Son como esqueletos blanqueados de dinosaurios, colgados de
espolones de roca en lo alto de lugares casi inaccesibles y casi inexpugnables.
Me he reencontrado con algunos de ellos durante dos días de agosto, una vez
recuperada mi movilidad normal gracias a una prótesis en mi cadera izquierda
artrosada. Y he regresado de ese modo a una afición personal que tiene mucho en
común con el culto a los dinosaurios que se puso de moda hace algunos años. Se
trata en los dos casos de la curiosidad por mundos singulares que se han
perdido para siempre.
Los castillos a los que me refiero forman una línea militar de
protección a partir de un territorio quebrado, las Corbières, fronterizo entre
Francia y el Rosellón, al norte de los Pirineos. El origen de por lo menos varios
de estos castillos fue catalán: Quéribus y Aguilar constan en el testamento del
conde de Besalú Bernat Tallaferro, a principios del siglo XI. Las dos
fortalezas, con la de Termes, situada entre ambas, forman el flanco oriental de
una línea que se prolonga hacia occidente a través de los hitos de piedra de
Peyrepertuse, Puilaurens, Puivert, Carcasona, Roquefixade, Montségur y Foix.

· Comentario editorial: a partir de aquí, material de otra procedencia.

/-- ★ **the blind cube is DECIDED modulo the matrix-level stub** (for `h ≥ 1`, where `1 ≤ ⌊⌊√h⌋^{1/2}⌋`): `COR(K_h) + Q♮` is not
quasi-polynomially cheap — seen by the UDISJ envelope although every FIXED clique-row certificate is blind on `λ•Q♮` (val-idea-39 g3). -/
theorem qNat_decided (hU : UdisjShiftRankHard) :
    ∀ c : ℕ, ∃ h₀ : ℕ, ∀ h ≥ h₀, ∀ r : ℕ,
      HasEFOfSize (corPolytopeGraph (⊤ : SimpleGraph (Fin h)) +
        convexHull ℝ (Set.range fun P : Finset (Fin h) => qNatG P)) r → T c h < r := by
  intro c
  obtain ⟨h₀, hh₀⟩ := udisjThin_decided_any hU c
  refine ⟨max h₀ 1, fun h hh r hEF => hh₀ h (le_trans (le_max_left _ _) hh) _ _ r ?_ hEF⟩
  refine (qNat_udisjThin h).mono ?_
  have h1 : 1 ≤ h := le_trans (le_max_right _ _) hh
  have : 1 ≤ Nat.sqrt (Nat.sqrt h) := by
    rw [Nat.le_sqrt, Nat.le_sqrt]; simpa using h1
  exact_mod_cast this

/-! ## §4 S ⊆ U in the kernel: clique rows are UDISJ-pattern rows of COR-value `2k − k² ≤ 1`

`cliqueRowG a` below has the SAME BODY as the line's `VirtualPassenger.udRowG a` (`fun ij => udRow a (finProdFinEquiv ij)`), so in the line
`Shallow h q → UdisjThin ⌊⌊√h⌋^{1/2}⌋ h q` and `CommonExtremiser h q → UdisjThin 0 h q` are `udisjThin_of_cliqueShallow q _ ‹_›` (δ-unfolding);
the line module itself is not importable here (`remote:stale:unbuilt`), hence the verbatim copy. -/

/-- verbatim copy of `VirtualPassenger.udRowG`: the clique row `2·diag(𝟙_a) − 𝟙_a𝟙_aᵀ` in graph currency. -/
noncomputable def cliqueRowG (a : Finset (Fin h)) : Fin h × Fin h → ℝ := fun ij => udRow a (finProdFinEquiv ij)

theorem udRow_dotProduct_funCongrLeft (a : Finset (Fin h)) (x : Fin h × Fin h → ℝ) :
    udRow a ⬝ᵥ (LinearEquiv.funCongrLeft ℝ ℝ (finProdFinEquiv (m := h) (n := h)).symm x) = cliqueRowG a ⬝ᵥ x := by
  unfold cliqueRowG dotProduct
  rw [← (finProdFinEquiv (m := h) (n := h)).sum_comp]
  refine Finset.sum_congr rfl fun ij _ => ?_
  simp [LinearEquiv.funCongrLeft_apply, LinearMap.funLeft_apply]

/-- `udRowG_a(bbᵀ) = 2k − k²` (`k = |a ∩ supp b|`): transport of `ud_data`'s slack identity `1 − udRow a·udPt b = (1 − k)²`. -/
theorem cliqueRowG_dot_corVec (a : Finset (Fin h)) (b : Fin h → Bool) :
    cliqueRowG a ⬝ᵥ corVec (⊤ : SimpleGraph (Fin h)) b = 2 * (meet a b : ℝ) - (meet a b : ℝ) ^ 2 := by
  classical
  rw [← udRow_dotProduct_funCongrLeft, Literature.Barriers.PneNP.funCongrLeft_corVec_top]
  set P : Finset (Fin h) := Finset.univ.filter fun i => b i = true with hP
  have hvec : Literature.Combinatorics.Optimization.FixedSizePsdRank.vecOuter h
      (Literature.Combinatorics.Optimization.FixedSizePsdRank.bvec b) = udPt P := by
    unfold udPt udInd
    congr 1
    funext i
    simp [Literature.Combinatorics.Optimization.FixedSizePsdRank.bvec, hP]
  have hmeet : ((a ∩ P).card : ℝ) = meet a b := by
    rw [hP, Finset.inter_filter, Finset.inter_univ]; rfl
  have hslack := (ud_data h).2.2.1 a P
  rw [hvec, ← hmeet]
  nlinarith [hslack]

Con los años y las guerras estos territorios bisagra cambiaron de posesión en
varias ocasiones. Al final de la cruzada contra los cátaros, san Luis los
colocó definitivamente del lado de Francia, y su función militar, ya muy
disminuida para entonces, perdió todo sentido después del tratado de los
Pirineos, que fijó las fronteras entre España y Francia bastante más al sur.
Es una simplificación falta de rigor llamar “cátaros” a estos
castillos. Llevaban más de un siglo de pie cuando la herejía prendió en estas
tierras, y salvo una excepción, Montségur, su historia continuó después.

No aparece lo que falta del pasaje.